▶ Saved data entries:
/-- **Wins dominate the losing side (master inequality G, one bystander).**  For `a ≠ s`, `S = {s, v}`, and any antitone `η ≥ 0` on vertex
sets vanishing on sets containing `a`:  `WIN(S) · E[η(C(s))] ≥ WIN(s) · E[η(C(S))]`, where `WIN(X) = μ(X ↔ b, a ↮ X)` and `C(S) = C(s) ∪ C(v)`.
Instances: `η(W) = 1{b ∉ W} μ(a ↔ b in Wᶜ)` gives the one-relay ratio monotonicity `ratioOneRelay_odds`; `η(W) = 1{W ∩ A = ∅}·min_A μ(· ↔ b in Wᶜ)`
gives `WIN(S)·Z(s) ≥ WIN(s)·Z(S)` (pockets drop at least as fast as wins) for the line's dead-pocket mass `Z`.
[cite: VandenbergHaggstromKahn2005, Thm. 1.4–1.5 (p. 7); KozmaNitzan2024, Lemma 1 (pp. 5–6), §3.2 pp. 12–14] -/
theorem winsDominate (w : Sym2 (Fin n) → unitInterval) (a s v b : Fin n) (has : a ≠ s)
    (η : Finset (Fin n) → ℝ) (hη : Antitone η) (hη0 : ∀ T, 0 ≤ η T) (hηa : ∀ T : Finset (Fin n), a ∈ T → η T = 0) :
    (prodBernoulli w).real (openConn s b ∩ (openConn a s)ᶜ)
        * ∫ ω, η (Finset.univ.filter fun x : Fin n => x ∈ openCluster ω s ∨ x ∈ openCluster ω v) ∂(prodBernoulli w) ≤
      (prodBernoulli w).real ((openConn s b ∪ openConn v b) ∩ (openConn a s)ᶜ ∩ (openConn a v)ᶜ)
        * ∫ ω, η (Finset.univ.filter fun x : Fin n => x ∈ openCluster ω s) ∂(prodBernoulli w) := by
  have key := winsDominate_hijack_le w a s v b has η hη hη0 hηa
  -- WIN(S) ≥ WIN(s) − Hij
  have hWIN : (prodBernoulli w).real (openConn s b ∩ (openConn a s)ᶜ) ≤
      (prodBernoulli w).real ((openConn s b ∪ openConn v b) ∩ (openConn a s)ᶜ ∩ (openConn a v)ᶜ)
        + (prodBernoulli w).real ((openConn a s)ᶜ ∩ openConn s b ∩ openConn a v) := by
    have hsub : (openConn s b : Set (BondConfig (Fin n))) ∩ (openConn a s)ᶜ ⊆
        ((openConn s b ∪ openConn v b) ∩ (openConn a s)ᶜ ∩ (openConn a v)ᶜ) ∪
          ((openConn a s)ᶜ ∩ openConn s b ∩ openConn a v) := by
      rintro ω ⟨hsb, has'⟩
      by_cases hav : ω ∈ (openConn a v : Set (BondConfig (Fin n)))
      · exact Or.inr ⟨⟨has', hsb⟩, hav⟩
      · exact Or.inl ⟨⟨Or.inl hsb, has'⟩, hav⟩
    exact (measureReal_mono hsub (measure_ne_top _ _)).trans (measureReal_union_le _ _)
  -- E[η(C(S))] ≤ E[η(C(s))] − E[η(C(s)); v↔a]
  have hpt : ∀ ω : BondConfig (Fin n),
      η (Finset.univ.filter fun x : Fin n => x ∈ openCluster ω s ∨ x ∈ openCluster ω v) ≤
        η (Finset.univ.filter fun x : Fin n => x ∈ openCluster ω s)
          - (openConn a v : Set (BondConfig (Fin n))).indicator
              (fun ω => η (Finset.univ.filter fun x : Fin n => x ∈ openCluster ω s)) ω := by
    intro ω
    by_cases hav : ω ∈ (openConn a v : Set (BondConfig (Fin n)))
    · rw [Set.indicator_of_mem hav, sub_self]
      refine le_of_eq (hηa _ ?_)
      simp only [Finset.mem_filter, Finset.mem_univ, true_and]
      exact Or.inr (show (openGraph ω).Reachable v a from (SimpleGraph.Reachable.symm hav))
    · rw [Set.indicator_of_notMem hav, sub_zero]
      refine hη ?_
      intro x hx
      simp only [Finset.mem_filter, Finset.mem_univ, true_and] at hx ⊢
      exact Or.inl hx
  have hint : ∫ ω, η (Finset.univ.filter fun x : Fin n => x ∈ openCluster ω s ∨ x ∈ openCluster ω v) ∂(prodBernoulli w) ≤
      ∫ ω, η (Finset.univ.filter fun x : Fin n => x ∈ openCluster ω s) ∂(prodBernoulli w)
        - ∫ ω in (openConn a v : Set (BondConfig (Fin n))),
            η (Finset.univ.filter fun x : Fin n => x ∈ openCluster ω s) ∂(prodBernoulli w) := by
    rw [← integral_indicator (MeasurableSet.of_discrete), ← integral_sub (Integrable.of_finite) (Integrable.of_finite)]
    exact integral_mono (Integrable.of_finite) (Integrable.of_finite) hpt
  have hWs0 : 0 ≤ (prodBernoulli w).real (openConn s b ∩ (openConn a s)ᶜ) := measureReal_nonneg
  have hI0 : 0 ≤ ∫ ω, η (Finset.univ.filter fun x : Fin n => x ∈ openCluster ω s) ∂(prodBernoulli w) :=
    integral_nonneg fun ω => hη0 _
  have hIS0 : 0 ≤ ∫ ω, η (Finset.univ.filter fun x : Fin n => x ∈ openCluster ω s ∨ x ∈ openCluster ω v) ∂(prodBernoulli w) :=
    integral_nonneg fun ω => hη0 _
  have hcomm : (prodBernoulli w).real ((openConn a s)ᶜ ∩ openConn s b) =
      (prodBernoulli w).real (openConn s b ∩ (openConn a s)ᶜ) := by
    rw [Set.inter_comm]
  rw [hcomm] at key
  nlinarith [key, hWIN, hint, hWs0, hI0, hIS0, mul_le_mul_of_nonneg_left hint hWs0]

▶ Exercise details:
Copy out the records once more, with nothing altered.

▶ Problem solution:
/-- **Wins dominate the losing side (master inequality G, one bystander).**  For `a ≠ s`, `S = {s, v}`, and any antitone `η ≥ 0` on vertex
sets vanishing on sets containing `a`:  `WIN(S) · E[η(C(s))] ≥ WIN(s) · E[η(C(S))]`, where `WIN(X) = μ(X ↔ b, a ↮ X)` and `C(S) = C(s) ∪ C(v)`.
Instances: `η(W) = 1{b ∉ W} μ(a ↔ b in Wᶜ)` gives the one-relay ratio monotonicity `ratioOneRelay_odds`; `η(W) = 1{W ∩ A = ∅}·min_A μ(· ↔ b in Wᶜ)`
gives `WIN(S)·Z(s) ≥ WIN(s)·Z(S)` (pockets drop at least as fast as wins) for the line's dead-pocket mass `Z`.
[cite: VandenbergHaggstromKahn2005, Thm. 1.4–1.5 (p. 7); KozmaNitzan2024, Lemma 1 (pp. 5–6), §3.2 pp. 12–14] -/
theorem winsDominate (w : Sym2 (Fin n) → unitInterval) (a s v b : Fin n) (has : a ≠ s)
    (η : Finset (Fin n) → ℝ) (hη : Antitone η) (hη0 : ∀ T, 0 ≤ η T) (hηa : ∀ T : Finset (Fin n), a ∈ T → η T = 0) :
    (prodBernoulli w).real (openConn s b ∩ (openConn a s)ᶜ)
        * ∫ ω, η (Finset.univ.filter fun x : Fin n => x ∈ openCluster ω s ∨ x ∈ openCluster ω v) ∂(prodBernoulli w) ≤
      (prodBernoulli w).real ((openConn s b ∪ openConn v b) ∩ (openConn a s)ᶜ ∩ (openConn a v)ᶜ)
        * ∫ ω, η (Finset.univ.filter fun x : Fin n => x ∈ openCluster ω s) ∂(prodBernoulli w) := by
  have key := winsDominate_hijack_le w a s v b has η hη hη0 hηa
  -- WIN(S) ≥ WIN(s) − Hij
  have hWIN : (prodBernoulli w).real (openConn s b ∩ (openConn a s)ᶜ) ≤
      (prodBernoulli w).real ((openConn s b ∪ openConn v b) ∩ (openConn a s)ᶜ ∩ (openConn a v)ᶜ)
        + (prodBernoulli w).real ((openConn a s)ᶜ ∩ openConn s b ∩ openConn a v) := by
    have hsub : (openConn s b : Set (BondConfig (Fin n))) ∩ (openConn a s)ᶜ ⊆
        ((openConn s b ∪ openConn v b) ∩ (openConn a s)ᶜ ∩ (openConn a v)ᶜ) ∪
          ((openConn a s)ᶜ ∩ openConn s b ∩ openConn a v) := by
      rintro ω ⟨hsb, has'⟩
      by_cases hav : ω ∈ (openConn a v : Set (BondConfig (Fin n)))
      · exact Or.inr ⟨⟨has', hsb⟩, hav⟩
      · exact Or.inl ⟨⟨Or.inl hsb, has'⟩, hav⟩
    exact (measureReal_mono hsub (measure_ne_top _ _)).trans (measureReal_union_le _ _)
  -- E[η(C(S))] ≤ E[η(C(s))] − E[η(C(s)); v↔a]
  have hpt : ∀ ω : BondConfig (Fin n),
      η (Finset.univ.filter fun x : Fin n => x ∈ openCluster ω s ∨ x ∈ openCluster ω v) ≤
        η (Finset.univ.filter fun x : Fin n => x ∈ openCluster ω s)
          - (openConn a v : Set (BondConfig (Fin n))).indicator
              (fun ω => η (Finset.univ.filter fun x : Fin n => x ∈ openCluster ω s)) ω := by
    intro ω
    by_cases hav : ω ∈ (openConn a v : Set (BondConfig (Fin n)))
    · rw [Set.indicator_of_mem hav, sub_self]
      refine le_of_eq (hηa _ ?_)
      simp only [Finset.mem_filter, Finset.mem_univ, true_and]
      exact Or.inr (show (openGraph ω).Reachable v a from (SimpleGraph.Reachable.symm hav))
    · rw [Set.indicator_of_notMem hav, sub_zero]
      refine hη ?_
      intro x hx
      simp only [Finset.mem_filter, Finset.mem_univ, true_and] at hx ⊢
      exact Or.inl hx
  have hint : ∫ ω, η (Finset.univ.filter fun x : Fin n => x ∈ openCluster ω s ∨ x ∈ openCluster ω v) ∂(prodBernoulli w) ≤
      ∫ ω, η (Finset.univ.filter fun x : Fin n => x ∈ openCluster ω s) ∂(prodBernoulli w)
        - ∫ ω in (openConn a v : Set (BondConfig (Fin n))),
            η (Finset.univ.filter fun x : Fin n => x ∈ openCluster ω s) ∂(prodBernoulli w) := by
    rw [← integral_indicator (MeasurableSet.of_discrete), ← integral_sub (Integrable.of_finite) (Integrable.of_finite)]
    exact integral_mono (Integrable.of_finite) (Integrable.of_finite) hpt
  have hWs0 : 0 ≤ (prodBernoulli w).real (openConn s b ∩ (openConn a s)ᶜ) := measureReal_nonneg
  have hI0 : 0 ≤ ∫ ω, η (Finset.univ.filter fun x : Fin n => x ∈ openCluster ω s) ∂(prodBernoulli w) :=
    integral_nonneg fun ω => hη0 _
  have hIS0 : 0 ≤ ∫ ω, η (Finset.univ.filter fun x : Fin n => x ∈ openCluster ω s ∨ x ∈ openCluster ω v) ∂(prodBernoulli w) :=
    integral_nonneg fun ω => hη0 _
  have hcomm : (prodBernoulli w).real ((openConn a s)ᶜ ∩ openConn s b) =
      (prodBernoulli w).real (openConn s b ∩ (openConn a s)ᶜ) := by
    rw [Set.inter_comm]
  rw [hcomm] at key
  nlinarith [key, hWIN, hint, hWs0, hI0, hIS0, mul_le_mul_of_nonneg_left hint hWs0]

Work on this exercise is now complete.